Instructions for the task. Set down exactly the lines below, starting at the one that contains "i.e. at every" and ending at the one that contains "closed points suffice).", with both of those lines included and nothing else.

(Saved data entries)
import Summits.ResolutionOfSingularities.ResolutionOfSingularities.Theorems.FrobeniusLadderFInjectiveMacaulayficationSliceableCentre
import Mathlib.Algebra.Polynomial.Laurent
import HarnessLib

/-!
# GDD — good divisorial degeneration data: the DEFINITIONS (multiplicative filtrations, extended Rees algebra, punctured cone, `GDD`)
# (crux `FInjectiveMacaulayfication` stmt-ResolutionOfSingularities-15315, chain w45a; THEOREM-D / THEOREM Q programme of res-L1-w45a-idea-1 + strat-1)

[OURS · L1 W4.5a] Definition file (review lane). The SORRY-FREE definitional core (§1 + the definition `GDD`) of res-L1-w45a-idea-1's
`ThmDSig.lean` r14 `5c2fa033f563a237` (tri-2 REFEREE = S, 0 false signatures, 2026-08-27T18:47:17Z; plan-1 R15.38), filed verbatim by
res-L1-w45a-lead-1 (RULING R15.36 (2): task (C) `gdd_of_isolatedSingularity_dimThree` needs `GDD` in the tree) under the namespace
`…Theorems.FInjectiveMacaulayfication.GDD`. NOT a statement of any manuscript; AI-written, weaker than expert review. The sorried claims of the
Sig (Veronese bridges, THEOREM Q, Lemma 2/S/T, COR D1, ThmD-3, Ψ) are NOT here — they remain typed targets in the Sig.

Contents: `MultFiltration` (decreasing multiplicative filtrations of ideals), `reesGens` / `extRees` (extended Rees algebra
`R[I_nTⁿ, T⁻¹] ⊆ R[T;T⁻¹]`), `sInv = T⁻¹`, `homog`, `assocGraded = 𝓡(F)/(T⁻¹)`, `homogBar`, `PuncturedFull p F` (the punctured cone
`Spec G(F) ∖ V(G₊)` satisfies the CM clause and the F-clause at closed points, in the tree's `SliceableCentre.CMCl` / `FCl` currency),
`IsVeronese`, `reesAlg`, and `GDD p R` (an `𝔪`-primary multiplicative filtration with a Veronese exponent whose associated graded ring is
FULL off `V(G₊)`). [folklore definitions; the notion GDD is strat-1's ROUTES-DIM4 §1-quater, this typing idea-1's]
-/

-- single-problem summit: the doubled namespace component is forced
set_option linter.dupNamespace false
set_option autoImplicit false

noncomputable section

namespace Summit.ResolutionOfSingularities.ResolutionOfSingularities.Theorems.FInjectiveMacaulayfication.GDD

open Summit.ResolutionOfSingularities.ResolutionOfSingularities.Theorems.FInjectiveMacaulayfication
open IsLocalRing

/-! ## §1 Multiplicative filtrations, extended Rees algebra, punctured cone, GDD -/

/-- A decreasing multiplicative filtration `R = I₀ ⊇ I₁ ⊇ I₂ ⊇ …` of ideals with `I_m·I_n ⊆ I_{m+n}`. [folklore] -/
structure MultFiltration (R : Type) [CommRing R] where
  /-- the `n`-th piece -/
  I : ℕ → Ideal R
  I_zero : I 0 = ⊤
  antitone : Antitone I
  mul_le : ∀ m n : ℕ, I m * I n ≤ I (m + n)

variable {R : Type} [CommRing R]

/-- Generators of the extended Rees algebra: `T⁻¹` and the elements `a·Tⁿ`, `a ∈ I_n`. -/
def reesGens (F : MultFiltration R) : Set (LaurentPolynomial R) :=
  {LaurentPolynomial.T (-1)} ∪ ⋃ n : ℕ, (fun a : R => LaurentPolynomial.C a * LaurentPolynomial.T (n : ℤ)) '' (F.I n : Set R)

/-- The EXTENDED REES ALGEBRA `𝓡(F) = R[I_n Tⁿ, T⁻¹] ⊆ R[T;T⁻¹]`, in adjoin form (for a multiplicative filtration it is the set of Laurent
polynomials whose `n`-th coefficient lies in `I_n` for `n > 0`). [folklore] -/
def extRees (F : MultFiltration R) : Subalgebra R (LaurentPolynomial R) :=
  Algebra.adjoin R (reesGens F)

/-- `T⁻¹ ∈ 𝓡(F)`. -/
theorem T_neg_one_mem (F : MultFiltration R) : LaurentPolynomial.T (-1) ∈ extRees F :=
  Algebra.subset_adjoin (Set.mem_union_left _ (Set.mem_singleton _))

/-- `a·Tᴺ ∈ 𝓡(F)` for `a ∈ I_N`. -/
theorem homog_mem (F : MultFiltration R) (N : ℕ) (a : R) (ha : a ∈ F.I N) :
    LaurentPolynomial.C a * LaurentPolynomial.T (N : ℤ) ∈ extRees F :=
  Algebra.subset_adjoin (Set.mem_union_right _ (Set.mem_iUnion.mpr ⟨N, ⟨a, ha, rfl⟩⟩))

/-- The deformation parameter `s = T⁻¹ ∈ 𝓡(F)`. -/
def sInv (F : MultFiltration R) : extRees F := ⟨LaurentPolynomial.T (-1), T_neg_one_mem F⟩

/-- The homogeneous element `a·Tᴺ ∈ 𝓡(F)` of degree `N`, `a ∈ I_N`. -/
def homog (F : MultFiltration R) (N : ℕ) (a : R) (ha : a ∈ F.I N) : extRees F :=
  ⟨LaurentPolynomial.C a * LaurentPolynomial.T (N : ℤ), homog_mem F N a ha⟩

/-- The ASSOCIATED GRADED RING `G(F) = 𝓡(F)/(T⁻¹) = ⊕ I_n/I_{n+1}` — the special fibre of the degeneration `Spec 𝓡(F) → Spec R[T⁻¹]`. [folklore] -/
abbrev assocGraded (F : MultFiltration R) : Type := ↥(extRees F) ⧸ Ideal.span {sInv F}

/-- The image `ā·Tᴺ ∈ G(F)` of a homogeneous element of positive degree. -/
def homogBar (F : MultFiltration R) (N : ℕ) (a : R) (ha : a ∈ F.I N) : assocGraded F :=
  Ideal.Quotient.mk (Ideal.span {sInv F}) (homog F N a ha)

/-- **The punctured cone is FULL**: at every closed point of every basic open `D₊(ā·Tᴺ)` (`N ≥ 1`, `a ∈ I_N`) of `Spec G(F)` — i.e. at every
prime of `G(F)` not containing `G₊` — the CM clause and the F-clause of the crux hold (CM and F-injectivity localise, so closed points suffice).
This is strat-1's «`G` FULL at every prime `𝔓 ⊉ G₊`» (ROUTES-DIM4 §1-quater), domain-ness not required of a cone. [OURS typing] -/
def PuncturedFull (p : ℕ) (F : MultFiltration R) : Prop :=
  ∀ (N : ℕ), 0 < N → ∀ (a : R) (ha : a ∈ F.I N),
    ∀ (𝔐 : Ideal (Localization.Away (homogBar F N a ha))) [𝔐.IsMaximal],
      SliceableCentre.CMCl (Localization.AtPrime 𝔐) ∧ SliceableCentre.FCl p (Localization.AtPrime 𝔐)

/-- `N ≥ 1` is a Veronese exponent: `I_{kN} = (I_N)ᵏ` for all `k`.  For Noetherian `R` this is equivalent to finite generation of the Rees
algebra `⊕ I_n Tⁿ` (Bourbaki, Alg. Comm. III §1.3 Prop. 3 ⟹; ⟸: `⊕_k I_{kN+i}` is an ideal of `R[I_N T]` up to shift), and it is the form the
engine consumes (the centre is `I_N`, the `N`-th Veronese of `𝓡(F)` is `R[I_N Tᴺ, T⁻ᴺ]`). [folklore] -/
def IsVeronese (F : MultFiltration R) (N : ℕ) : Prop := 0 < N ∧ ∀ k : ℕ, F.I (k * N) = F.I N ^ k

/-- The (ordinary) Rees algebra `𝓐(F) = R[I_n Tⁿ : n ≥ 1] ⊆ R[T;T⁻¹]` (strat-1's `𝓐 = ⊕_{n≥0} I_n`). [folklore] -/
def reesAlg (F : MultFiltration R) : Subalgebra R (LaurentPolynomial R) :=
  Algebra.adjoin R (⋃ n : ℕ, (fun a : R => LaurentPolynomial.C a * LaurentPolynomial.T (n : ℤ)) '' (F.I n : Set R))

/-- **GDD (good divisorial degeneration datum; strat-1 ROUTES-DIM4 v1.2 §1-quater, ring level).**  A local ring `R` has GDD if it carries an
`𝔪`-primary multiplicative filtration (`√I₁ = 𝔪`, hence `√I_n = 𝔪` for `n ≥ 1`) with finitely generated Rees algebra (typed: a Veronese
exponent — equivalent by the Sig's `exists_isVeronese_of_fg` / `fg_of_isVeronese`) whose associated graded ring is FULL off `V(G₊)`.
JUNK NOTE (res-L1-w45a-tri-2 REFEREE 2026-08-27T18:47:17Z, sharpened): `GDD p R` is TRIVIALLY TRUE for an ARTINIAN local `R` (in particular a
field) via the zero filtration `I_n = 0` (`n ≥ 1`) — `√0 = 𝔪`, Veronese, and the punctured cone is empty; every use in the programme carries
`dim R ≥ 1` / `𝔭 ≠ ⊥`, where the condition has content. [OURS · strat-1's definition (ROUTES-DIM4 §1-quater), idea-1's typing] -/
def GDD (p : ℕ) (R : Type) [CommRing R] [IsLocalRing R] : Prop :=
  ∃ F : MultFiltration R, (F.I 1).radical = maximalIdeal R ∧ (∃ N : ℕ, IsVeronese F N) ∧ PuncturedFull p F


end Summit.ResolutionOfSingularities.ResolutionOfSingularities.Theorems.FInjectiveMacaulayfication.GDD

Response to this task.
/-- **The punctured cone is FULL**: at every closed point of every basic open `D₊(ā·Tᴺ)` (`N ≥ 1`, `a ∈ I_N`) of `Spec G(F)` — i.e. at every
prime of `G(F)` not containing `G₊` — the CM clause and the F-clause of the crux hold (CM and F-injectivity localise, so closed points suffice).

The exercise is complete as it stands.